Aim of the exercise> Go through the entries and tally the lines containing the word "hμdef". Only the total is wanted.

START Given records

/-- **The Weil-type classes of the slots are algebraic when the Weil classes `W_K(A)` are.** For letters
`L(0,·) ⊂ W`, `L(1,·) ⊂ W'` (eigenclasses of `φ^*` for `± i√d`) and slots `g_j : B → A`:
`Ω_t(j) = Σ_σ sgn σ · (g_{j 0}^* L(t,σ 0) ⌣ ⋯ ⌣ g_{j 3}^* L(t,σ 3)) = Σ_S (−1)^{4−#S} (Σ_{s∈S} g_{j s})^* (L(t,0) ⌣ ⋯ ⌣ L(t,3))`
(§5) with `L(t,0) ⌣ ⋯ ⌣ L(t,3) ∈ E_± ⊆ W_K ⊗ ℂ`; pullbacks of algebraic classes along homomorphisms of abelian
varieties are algebraic. [cite: MoonenZarhin1995Duke, main theorem (type IV(1,1), (2,2))]
[cite: vanGeemen1994HodgeAV, 4.9 and proof of Thm. 6.12] -/
theorem sum_sign_smul_cupPowOne_avLetters_mem_algebraicClasses_of_weilClassesOf (g : Fin n → (B ⟶ A)) (φ : A ⟶ A)
    {d : ℕ} (L : Fin 2 × Fin 4 → complexBetti A.X 1)
    (hL0 : ∀ ℓ, VanGeemen1994.pullbackOne A φ (L (0, ℓ)) = (Complex.I * (Real.sqrt d : ℂ)) • L (0, ℓ))
    (hL1 : ∀ ℓ, VanGeemen1994.pullbackOne A φ (L (1, ℓ)) = (-(Complex.I * (Real.sqrt d : ℂ))) • L (1, ℓ))
    (hW : weilClassesOf A φ 2 d ≤ algebraicClasses A.X 2) (j : Fin 4 → Fin n) (t : Fin 2) :
    (∑ σ : Equiv.Perm (Fin 4), (((Equiv.Perm.sign σ : ℤˣ) : ℤ) : ℂ) •
      cupPowOne ℂ (Motives.ComplexPoints B.X) 4 (fun q => avLetters g L (j q, (t, σ q)))) ∈ algebraicClasses B.X 2 := by
  classical
  have hB : IsSmoothProjective B.dim B.X := AbelianVariety.isSmoothProjective_holds
  simp only [avLetters_apply]
  rw [sum_sign_smul_cupPowOne_map_eq_sum_powerset (fun q => g (j q)) (fun ℓ => L (t, ℓ))
    (fun S => ∑ s ∈ S, g (j s)) (fun S x => complexBetti_map_finset_sum_one_apply S (fun s => g (j s)) x)]
  refine Submodule.sum_mem _ fun S _ => Submodule.smul_mem _ _ ?_
  refine map_mem_algebraicClasses_of_abelianVariety hB A _ (p := 2) (hW ?_)
  rcases fin2_cases₃ t with rfl | rfl
  · exact weilClassesPlus_le_weilClassesOf A φ 2 d
      (cupPowOne_mem_weilClassesPlus (n := 2) fun q => Module.End.mem_eigenspace_iff.2 (hL0 q))
  · exact weilClassesMinus_le_weilClassesOf A φ 2 d
      (cupPowOne_mem_weilClassesMinus (n := 2) fun q => Module.End.mem_eigenspace_iff.2 (hL1 q))

/-- **THE HODGE CONJECTURE FOR EVERY ABELIAN VARIETY WITH SLOTS OVER A FOURFOLD OF UNITARY TYPE `(2,2)` — in
particular for all powers `Aⁿ` — GRANTED the algebraicity of the Weil classes `W_K(A)` of `A` alone.** Hypotheses on
`A`: `φ ≫ φ = −d` (`d > 0`), `finrank_ℚ End⁰(A) = 2`, `dim A = 4`, both multiplicities of `φ` at `± i√d` at least `2`;
on `B`: slots `g : Fin n → (B ⟶ A)` (`AVSlots`); and `hWalg`: every rational `(2,2)` Weil class of `(A, φ)` is
algebraic. Conclusion: `HodgeConjectureFor B.dim B.X`. Moonen–Zarhin 1995, row «IV(1,1), (2,2)», `B•(Xⁿ) = ⟨D, W_K⟩`
(«for X of type IV(1,1) with multiplicities (2,2) the Hodge ring of every power is generated by divisors and the Weil
classes») read through algebraicity: §4 with the data assembled as in
`AVSlots.codimTwoHodgeClasses_divisorWeil_of_unitaryTwoTwo` (polarization, `φ^*_ℚ`, adapted dual bases, crossed classes
in both orders are divisor classes), and §6's reduction of the Weil-type classes of the slots to `W_K(A)`.
[cite: MoonenZarhin1995Duke, main theorem (type IV(1,1), (2,2))] [cite: vanGeemen1994HodgeAV, Thm. 6.12 and 4.9]
[cite: MoonenZarhin1999LowDim, §2 (2.4) and (2.5) (2)] [cite: Milne1999LefschetzClasses, Prop. 3.3 and Prop. 3.6 (c)] -/
theorem AVSlots.hodgeConjectureFor_of_unitaryTwoTwo_of_weilClasses (hg : AVSlots A B g) (φ : A ⟶ A) {d : ℕ}
    (hd : 0 < d) (hφ : φ ≫ φ = -(d • 𝟙 A)) (hE2 : Module.finrank ℚ A.endAlgebra = 2)
    (h2a : 2 ≤ eigenMultiplicity A φ (Complex.I * (Real.sqrt d : ℂ)))
    (h2b : 2 ≤ eigenMultiplicity A φ (-(Complex.I * (Real.sqrt d : ℂ)))) (hdim : A.dim = 4)
    (hWalg : ∀ c ∈ weilClassesOf A φ 2 d, IsRationalClass c → IsOfHodgeType (2 * 2) A.X (2 * 2) 2 2 c →
      c ∈ algebraicClasses A.X 2) :
    HodgeConjectureFor B.dim B.X := by
  classical
  have hHD : exists_isReal_hodgeModel := exists_isReal_hodgeModel_holds
  have hI : hodgePQ_independent_of_hodgeModel := hodgePQ_independent_of_hodgeModel_holds
  haveI : HodgeTensorFacts.{0, 0} := hodgeTensorFacts_holds.{0, 0}
  haveI : Module.Finite ℚ (bettiCohomology A.X 1) := finite_bettiCohomology_one A
  have hX : IsSmoothProjective A.dim A.X := AbelianVariety.isSmoothProjective_holds
  have hB : IsSmoothProjective B.dim B.X := AbelianVariety.isSmoothProjective_holds
  refine ⟨nonempty_hodgeModel_holds hB, fun p c hcQ hc => ?_⟩
  -- the Weil plane of `A` is algebraic
  have hWT : IsWeilType A φ 2 d := isWeilType_two_of_eigenMultiplicity_eq_two A φ hd hφ hdim
    (eigenMultiplicity_eq_two_of_two_le A φ hd hφ hdim h2a h2b).1
  have hW : weilClassesOf A φ 2 d ≤ algebraicClasses A.X 2 := hWT.weilClassesOf_le_algebraicClasses hWalg
  -- a polarization of `H¹(A(ℂ); ℚ)`
  obtain ⟨ψ⟩ : (BettiUniverse.hodge hHD (AbelianVariety.isSmoothProjective_holds (A := A)) 1).IsPolarizable :=
    smoothProjective_hodgeStructure_isPolarizable_holds hX (BettiUniverse.realHodgeModel hHD hX)
      (BettiUniverse.realHodgeModel_isHodgeSymmetric hHD hX) 1
  have heff := BettiUniverse.hodge_isEffective hHD hX 1
  -- the rational datum `φ^*_ℚ`
  set φQ : Module.End ℚ (bettiCohomology A.X 1) := (bettiCohomology.map φ.hom.hom.hom 1).hom with hφQ
  have hφE : φQ ∈ (BettiUniverse.hodge hHD (AbelianVariety.isSmoothProjective_holds (A := A)) 1).endAlg := by
    have h := unop_bettiRep_mem_endAlg hHD hI (AbelianVariety.endAlgebra.of A φ)
    rwa [Literature.AlgebraicGeometry.ComplexMultiplication.bettiRep_of, MulOpposite.unop_op] at h
  have hφ2 : φQ * φQ = -((d : ℚ) • 1) := bettiMapHom_mul_self hφ
  have hdQ : (0 : ℚ) < d := Nat.cast_pos.2 hd
  have hE := exists_eq_smul_one_add_smul_bettiMapHom hHD hI hd hφ hE2 (by omega)
  -- the eigenvalue `μ = i√d` and the multiplicities `(2, 2)`
  have hsum := eigenMultiplicity_add_eigenMultiplicity_neg_eq_dim A φ hd hφ
  set μ : ℂ := Complex.I * (Real.sqrt d : ℂ) with hμdef
  have hμ : μ ^ 2 = -((d : ℚ) : ℂ) := by
    rw [hμdef, mul_pow, Complex.I_sq, ← Complex.ofReal_pow, Real.sq_sqrt (Nat.cast_nonneg d),
      Complex.ofReal_natCast, Rat.cast_natCast, neg_one_mul]
  have hconj : starRingEnd ℂ μ = -μ := by
    rw [hμdef, map_mul, Complex.conj_I, Complex.conj_ofReal, neg_mul]
  have h22 : Module.finrank ℂ ↥(Module.End.eigenspace (φQ.baseChange ℂ) μ ⊓
        (BettiUniverse.hodge hHD (AbelianVariety.isSmoothProjective_holds (A := A)) 1).piece 1 0) = 2 ∧
      Module.finrank ℂ ↥(Module.End.eigenspace (φQ.baseChange ℂ) μ ⊓
        (BettiUniverse.hodge hHD (AbelianVariety.isSmoothProjective_holds (A := A)) 1).piece 0 1) = 2 := by
    rw [hφQ, finrank_eigenspace_inf_piece_oneZero_eq_eigenMultiplicity hHD hI φ μ,
      finrank_eigenspace_inf_piece_zeroOne_eq_eigenMultiplicity_conj hHD hI φ μ, hconj]
    omega
  -- adapted dual bases, with `n₀ = dim A = 4` letters of each type
  obtain ⟨n₀, cb, κ, hcbW, hcbW', hcb0, hcb1, hdual⟩ := UnitaryTheta.exists_adaptedDualBasis
    (BettiUniverse.hodge hHD (AbelianVariety.isSmoothProjective_holds (A := A)) 1) Nat.cast_one heff ψ hφE
    hdQ hφ2 hE hμ
  have hn₀ : n₀ = 4 := by
    have h1 := Module.finrank_eq_card_basis cb
    rw [Module.finrank_baseChange, Fintype.card_prod, Fintype.card_fin, Fintype.card_fin,
      Motives.AbelianVariety.finrank_bettiCohomology_one_eq_of_natCard_torsionPoints A
        (Motives.AbelianVariety.natCard_torsionPoints_of_isAlgClosed_holds A ℂ), hdim] at h1
    omega
  subst hn₀
  -- the eigen-relations of the letters
  obtain ⟨hμ0, -⟩ := UnitaryTheta.conj_eq_neg_of_sq hdQ hμ
  have hne : μ ≠ -μ := fun h => hμ0 (by
    have h2 : (2 : ℂ) * μ = 0 := by rw [two_mul]; nth_rw 2 [h]; exact add_neg_cancel μ
    exact (mul_eq_zero.1 h2).resolve_left two_ne_zero)
  set L : Fin 2 × Fin 4 → complexBetti A.X 1 := fun tl =>
    ofRatClassBaseChange (Motives.ComplexPoints A.X) 1 (cb tl) with hLdef
  have he : ∀ i, VanGeemen1994.pullbackOne A φ (L (0, i)) = μ • L (0, i) := fun i => by
    have h := congrArg (ofRatClassBaseChange (Motives.ComplexPoints A.X) 1)
      (Module.End.mem_eigenspace_iff.1 (hcbW i))
    rw [hφQ, ofRatClassBaseChange_baseChange_bettiMapHom, map_smul] at h
    exact h
  have hf : ∀ i, VanGeemen1994.pullbackOne A φ (L (1, i)) = (-μ) • L (1, i) := fun i => by
    have h := congrArg (ofRatClassBaseChange (Motives.ComplexPoints A.X) 1)
      (Module.End.mem_eigenspace_iff.1 (hcbW' i))
    rw [hφQ, ofRatClassBaseChange_baseChange_bettiMapHom, map_smul] at h
    exact h
  -- the crossed classes of `A`, in both orders, are divisor classes
  have hθ := sum_cupH1_adaptedDualBasis_mem_span_rational_oneOne hHD hI ψ hφE hdQ hφ2 hE hμ cb κ hcbW hcbW'
    hcb0 hcb1 hdual
  simp only [cupH1_apply] at hθ
  have hθ' : (∑ i : Fin 4, cupProduct (rfl : 1 + 1 = 2) (L (1, i)) (L (0, i))) ∈
      Submodule.span ℂ {c : complexBetti A.X 2 | IsRationalClass c ∧ IsOfHodgeType A.dim A.X 2 1 1 c} := by
    have hanti : ∀ i : Fin 4, cupProduct (rfl : 1 + 1 = 2) (L (1, i)) (L (0, i)) =
        -cupProduct (rfl : 1 + 1 = 2) (L (0, i)) (L (1, i)) := fun i => by
      rw [cupProduct_gradedComm_holds ℂ (Motives.ComplexPoints A.X) (rfl : 1 + 1 = 2) rfl (L (1, i)) (L (0, i))]
      simp
    simp_rw [hanti, Finset.sum_neg_distrib]
    exact Submodule.neg_mem _ hθ
  refine hg.hodgeClasses_algebraic_of_weilClasses_twoTwo hHD hI ψ hφE hdQ hφ2 hE hμ h22 cb κ hcbW hcbW' hcb0 hcb1
    hdual (fun j j' => ?_) (fun j j' => ?_) (fun j t => ?_) hcQ hc
  · exact Milne1999.sum_cross_mem_span_rational_oneOne_of_eigen φ (g j) (g j') (fun i => L (0, i))
      (fun i => L (1, i)) hne he hf hθ
  · exact Milne1999.sum_cross_mem_span_rational_oneOne_of_eigen φ (g j) (g j') (fun i => L (1, i))
      (fun i => L (0, i)) hne.symm hf he hθ'
  · exact sum_sign_smul_cupPowOne_avLetters_mem_algebraicClasses_of_weilClassesOf g φ L he hf hW j t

END Given records

Task result> 3